Your transport ventilator might have a lot of "knobs to turn" but that does not always make it the appropriate ventilator for all patients especially in acute situations.
You will also seen in the ER an RT or experienced RN kicking the usual standby portable vent into a corner and having the ICU ventilator wheeled over because they noticed something by bagging which will require a better ventilator. They already know it would be stupid of them and probably harmful to the patient to place them on an inadequate machine. In some cases bagging is definitely better than placing them on a machine that won't adequately ventilator the patient. If those transport ventilators would do the job the ICUs would probably use them instead of the big vents which take up a lot of room.
That being said, hospital staff will try to use transport ventilators to move patients from one area to another. A couple of the ICU machines can be switched to being mobile. But, hospital staff will have known values for ABGs and a CXR. The RNs and RTs work with many ventilators everyday and all day. With a few known values and the appropriate medications which also are often not available in EMS, they have the expertise to manipulate the transport ventilators to get through a short transport.

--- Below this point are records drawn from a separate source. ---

import Literature.NumberTheory.EllipticCurves.ArtinFormalismSemistableLocalProofs
import Literature.NumberTheory.EllipticCurves.AnalyticRankOverNumberFieldAbelianProofs
import Literature.NumberTheory.EllipticCurves.HasseWeilAbelianBadReduction
import Literature.NumberTheory.EllipticCurves.RootNumberTwistProofs
import Literature.NumberTheory.EllipticCurves.Rank1Residual.Predicates
import HarnessLib

/-!
# Additive classes X3/X4, base-change-and-descend: an UNRAMIFIED base change never semistabilises an additive prime

HONEST FRAMING (cell `b2b-bsdres`, run/shared/lean/b2b/bsd-rank1-residual/, verbatim in every
file): the goal of the cell is to DELETE the COMBINATION-SHAPED residual classes of the
Birch–Swinnerton-Dyer formula for ALL analytic-rank `≤ 1` elliptic curves over `ℚ` — "full BSD
formula for every rank `≤ 1` curve in class `C`" assembled STRICTLY from published theorems — so
that the rank-`≤ 1` remainder becomes exactly the CONSTRUCTION-SHAPED classes, which are TYPED
(missing-input `Prop`s), NOT attempted. This is not "finishing BSD". Sub-cell `additive-p2`
(classes X3/X4 at a prime of ADDITIVE reduction, the potentially GOOD ORDINARY half): research
route; no claim beyond the stated classes.

Theorems only (no definition, no named fact, nothing asserted beyond what is proved). This file is
the kernel form of the LOCATED GAP of the base-change-and-descend route for the additive classes:
"let `E` acquire semistable reduction over a finite extension `F/ℚ`, apply a `p`-part-of-BSD theorem
over `F`, descend". Every printed `p`-part / main-conjecture input over a number field `F ≠ ℚ`
requires `p` UNRAMIFIED in `F` — X. Wan, Forum Math. Sigma 3 (2015) e18, §1.1 line 1 ("`F` a totally
real number field where `p` is unramified"), Thm. 101–103; Burungale–Castella–Skinner, IMRN 2025
§2.1 hypothesis (ur) "`p ∤ D_F`"; the anticyclotomic / Heegner inputs over an imaginary quadratic or
CM field need `p` split — whereas the theorems below show that over ANY finite Galois `F/ℚ` (indeed
`M/K`) in which the additive place is unramified the curve is STILL ADDITIVE at every place above it
(Silverman, *AEC* VII.5.4: the reduction type does not change in an unramified extension; here
deduced from the tree's Artin-formalism lemma
`WeierstrassCurve.localPolynomialAt_baseChange_of_ramificationIdxIn_eq_one`: at an unramified place
the local Euler factor upstairs is computed from the one downstairs, and `L_v = 1` characterises
additive reduction). Consequently a field `F` as in the printed over-`F` theorems cannot carry the
route: semistable reduction above an additive `p` forces `e(w ∣ p) > 1`
(`ramificationIdxIn_ne_one_of_isSemistableAt_baseChange`). The cell's prime-indexed predicate
`Rank1Residual.Addv W p` is bridged to the place-indexed `HasAdditiveReductionAt` at the place
`(primesEquiv (R := 𝓞 ℚ)).symm ⟨p, _⟩` of `𝓞 ℚ` over `p` by `hasAdditiveReductionAt_of_addv`.

References: J. H. Silverman, *The Arithmetic of Elliptic Curves*, 2nd ed., VII.5.4 and §C.16;
X. Wan, Forum Math. Sigma 3 (2015) e18, §1.1; A. Burungale, F. Castella, C. Skinner, IMRN 2025
(arXiv:2405.00270) §2.1 (ur).
-/

noncomputable section

open scoped Classical NumberField

open Polynomial IsDedekindDomain IsDedekindDomain.HeightOneSpectrum NumberField
  Rat.HeightOneSpectrum WeierstrassCurve Literature.NumberTheory.EllipticCurves
  Literature.NumberTheory.EllipticCurves.Rank1Residual

namespace Summit.BirchSwinnertonDyer.Rank1Residual.Additive

universe u

section General

variable {K : Type u} [Field K] [NumberField K] (W : WeierstrassCurve K) [W.IsElliptic]
  (M : Type u) [Field M] [NumberField M] [Algebra K M] [FiniteDimensional K M] [IsGalois K M]

/-- **Additive reduction persists in an unramified Galois extension** (Silverman, *AEC* VII.5.4).
Let `E/K` be an elliptic curve over a number field, `M/K` finite Galois, `v` a finite place of `K`
unramified in `M` (`e(v) = 1`) and `w ∣ v`. If `E` has additive reduction at `v` then `E_M` has
additive reduction at `w`. Proof: `L_v(E,T) = 1`, so by the unramified Artin formalism
`L_w(E_M,T) = 1 - D_f(0,0)·T + 0^f·T² = 1` (`f ≥ 1` the residue degree), which characterises
additive reduction. -/
theorem hasAdditiveReductionAt_baseChange_of_ramificationIdxIn_eq_one
    {v : HeightOneSpectrum (𝓞 K)} {w : HeightOneSpectrum (𝓞 M)}
    (hw : w.asIdeal.under (𝓞 K) = v.asIdeal) (he : v.asIdeal.ramificationIdxIn (𝓞 M) = 1)
    (hv : W.HasAdditiveReductionAt v) : (W.baseChange M).HasAdditiveReductionAt w := by
  have hvL : W.localPolynomialAt v = 1 - C (0 : ℤ) * X + C (0 : ℤ) * X ^ 2 := by
    rw [localPolynomialAt_of_hasAdditiveReductionAt hv]
    simp
  have hf : 0 < w.asIdeal.inertiaDeg (𝓞 K) := by
    haveI : w.asIdeal.IsMaximal := w.isMaximal
    haveI : w.asIdeal.LiesOver v.asIdeal := ⟨hw.symm⟩
    exact Ideal.inertiaDeg_pos w.asIdeal (𝓞 K)
  have hD : ∀ n : ℕ, 0 < n → (dickson 1 (0 : ℤ) n).eval 0 = 0 := by
    intro n hn
    match n, hn with
    | 1, _ => simp [dickson_one]
    | n + 2, _ => simp [dickson_add_two]
  refine (W.baseChange M).hasAdditiveReductionAt_of_localPolynomialAt_eq_one ?_
  rw [W.localPolynomialAt_baseChange_of_ramificationIdxIn_eq_one M hw he hvL, zero_pow hf.ne',
    hD _ hf]
  simp

/-- **An unramified Galois base change does not make an additive place semistable**: with `v`
unramified in `M/K` and `w ∣ v`, additive reduction of `E` at `v` excludes good-or-multiplicative
reduction of `E_M` at `w`. -/
theorem not_isSemistableAt_baseChange_of_ramificationIdxIn_eq_one
    {v : HeightOneSpectrum (𝓞 K)} {w : HeightOneSpectrum (𝓞 M)}
    (hw : w.asIdeal.under (𝓞 K) = v.asIdeal) (he : v.asIdeal.ramificationIdxIn (𝓞 M) = 1)
    (hv : W.HasAdditiveReductionAt v) : ¬ (W.baseChange M).IsSemistableAt w := by
  rw [isSemistableAt_iff_not_hasAdditiveReductionAt, not_not]
  exact hasAdditiveReductionAt_baseChange_of_ramificationIdxIn_eq_one W M hw he hv

/-- **Semistabilising an additive place forces ramification** (the located gap of the
base-change-and-descend route, kernel form): if `E` is additive at `v` and `E_M` is semistable (good
or multiplicative) at some `w ∣ v`, then `v` is ramified in the Galois extension `M/K`:
`e(v) ≠ 1`. -/
theorem ramificationIdxIn_ne_one_of_isSemistableAt_baseChange
    {v : HeightOneSpectrum (𝓞 K)} {w : HeightOneSpectrum (𝓞 M)}
    (hw : w.asIdeal.under (𝓞 K) = v.asIdeal) (hv : W.HasAdditiveReductionAt v)
    (hss : (W.baseChange M).IsSemistableAt w) : v.asIdeal.ramificationIdxIn (𝓞 M) ≠ 1 :=
  fun he ↦ not_isSemistableAt_baseChange_of_ramificationIdxIn_eq_one W M hw he hv hss

end General

/-! ### Over `ℚ`: the cell's predicate `Addv W p` -/

section Rat

variable (W : WeierstrassCurve ℚ) [W.IsElliptic] (p : ℕ) [hp : Fact p.Prime]

/-- `primesEquiv` of the place of `𝓞 ℚ` over `p` (`(primesEquiv (R := 𝓞 ℚ)).symm ⟨p, _⟩`,
Mathlib's `Rat.HeightOneSpectrum.primesEquiv`) is `p`. -/
theorem primesEquiv_symm_apply_coe :
    (primesEquiv ((primesEquiv (R := 𝓞 ℚ)).symm ⟨p, hp.out⟩) : ℕ) = p := by
  simp

/-- **The cell's `add(p)` is additive reduction at the place over `p`.** `Rank1Residual.Addv W p`
("neither good nor multiplicative `ℤ_[p]`-minimal model", bsdN/HYPOTHESES.md) implies
`W.HasAdditiveReductionAt` at the place of `𝓞 ℚ` over `p` (Mathlib's local trichotomy over `ℤ_[p]`,
then the tree's bridge `hasAdditiveReduction_padic_iff_hasAdditiveReductionAt_ringOfIntegers`). -/
theorem hasAdditiveReductionAt_of_addv (h : Addv W p) :
    W.HasAdditiveReductionAt ((primesEquiv (R := 𝓞 ℚ)).symm ⟨p, hp.out⟩) := by
  set v : HeightOneSpectrum (𝓞 ℚ) := (primesEquiv (R := 𝓞 ℚ)).symm ⟨p, hp.out⟩ with hvdef
  have hv : (primesEquiv v : ℕ) = p := primesEquiv_symm_apply_coe p
  have key := W.hasAdditiveReduction_padic_iff_hasAdditiveReductionAt_ringOfIntegers v
  revert key
  generalize primesEquiv v = q at hv ⊢
  obtain ⟨q, hq⟩ := q
  cases hv
  intro key
  exact key.mp
    (((hasGoodReduction_or_hasMultiplicativeReduction_or_hasAdditiveReduction _).resolve_left
      h.1).resolve_left h.2)

variable (F : Type) [Field F] [NumberField F] [IsGalois ℚ F]

/-- **Over `ℚ`: an additive prime of `E` stays additive for `E_F` at every place of a finite Galois
`F/ℚ` above `p`, as soon as `p` is unramified in `F`** — in particular for every totally real `F`
admitted by the printed Iwasawa main conjectures over `F` (Wan 2015 §1.1: "`p` unramified in `F`";
BCS 2025 (ur): `p ∤ D_F`). -/
theorem hasAdditiveReductionAt_baseChange_of_addv_of_unramified (h : Addv W p)
    {w : HeightOneSpectrum (𝓞 F)} (hw : w.asIdeal.under (𝓞 ℚ) = ((primesEquiv (R := 𝓞 ℚ)).symm ⟨p, hp.out⟩).asIdeal)
    (he : ((primesEquiv (R := 𝓞 ℚ)).symm ⟨p, hp.out⟩).asIdeal.ramificationIdxIn (𝓞 F) = 1) :
    (W.baseChange F).HasAdditiveReductionAt w :=
  hasAdditiveReductionAt_baseChange_of_ramificationIdxIn_eq_one W F hw he
    (hasAdditiveReductionAt_of_addv W p h)

/-- **The located gap, over `ℚ`**: if `E` is additive at `p` (`Addv W p`) and `E_F` is semistable at
some place `w` of a finite Galois `F/ℚ` above `p`, then `p` ramifies in `F` (`e(p) ≠ 1`). So no
field with `p` unramified — the standing hypothesis of every printed `p`-part input over `F ≠ ℚ` —
can serve the base-change-and-descend route for the additive classes X3/X4. -/
theorem ramificationIdxIn_ne_one_of_addv_of_isSemistableAt_baseChange (h : Addv W p)
    {w : HeightOneSpectrum (𝓞 F)} (hw : w.asIdeal.under (𝓞 ℚ) = ((primesEquiv (R := 𝓞 ℚ)).symm ⟨p, hp.out⟩).asIdeal)
    (hss : (W.baseChange F).IsSemistableAt w) :
    ((primesEquiv (R := 𝓞 ℚ)).symm ⟨p, hp.out⟩).asIdeal.ramificationIdxIn (𝓞 F) ≠ 1 :=
  ramificationIdxIn_ne_one_of_isSemistableAt_baseChange W F hw
    (hasAdditiveReductionAt_of_addv W p h) hss

end Rat

end Summit.BirchSwinnertonDyer.Rank1Residual.Additive

end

Not knowing the limitations of your ventilator, using it inappropriately like BIPAP to "ventilate" a nonbreathing patient and believing your transport ventilator is life saving in all situations would make you look more like a lessor provider to those with experience and expertise with ventilators. Notice I also said expertise since some do what they believe to be a lot of ventilator transports on an ambulance but keep making the same mistakes over and over.
How much training did you get for the the ventilator you are using AND how much education and training did you get for ventilation, oxygenation and disease processes as it applies to ventilator principles?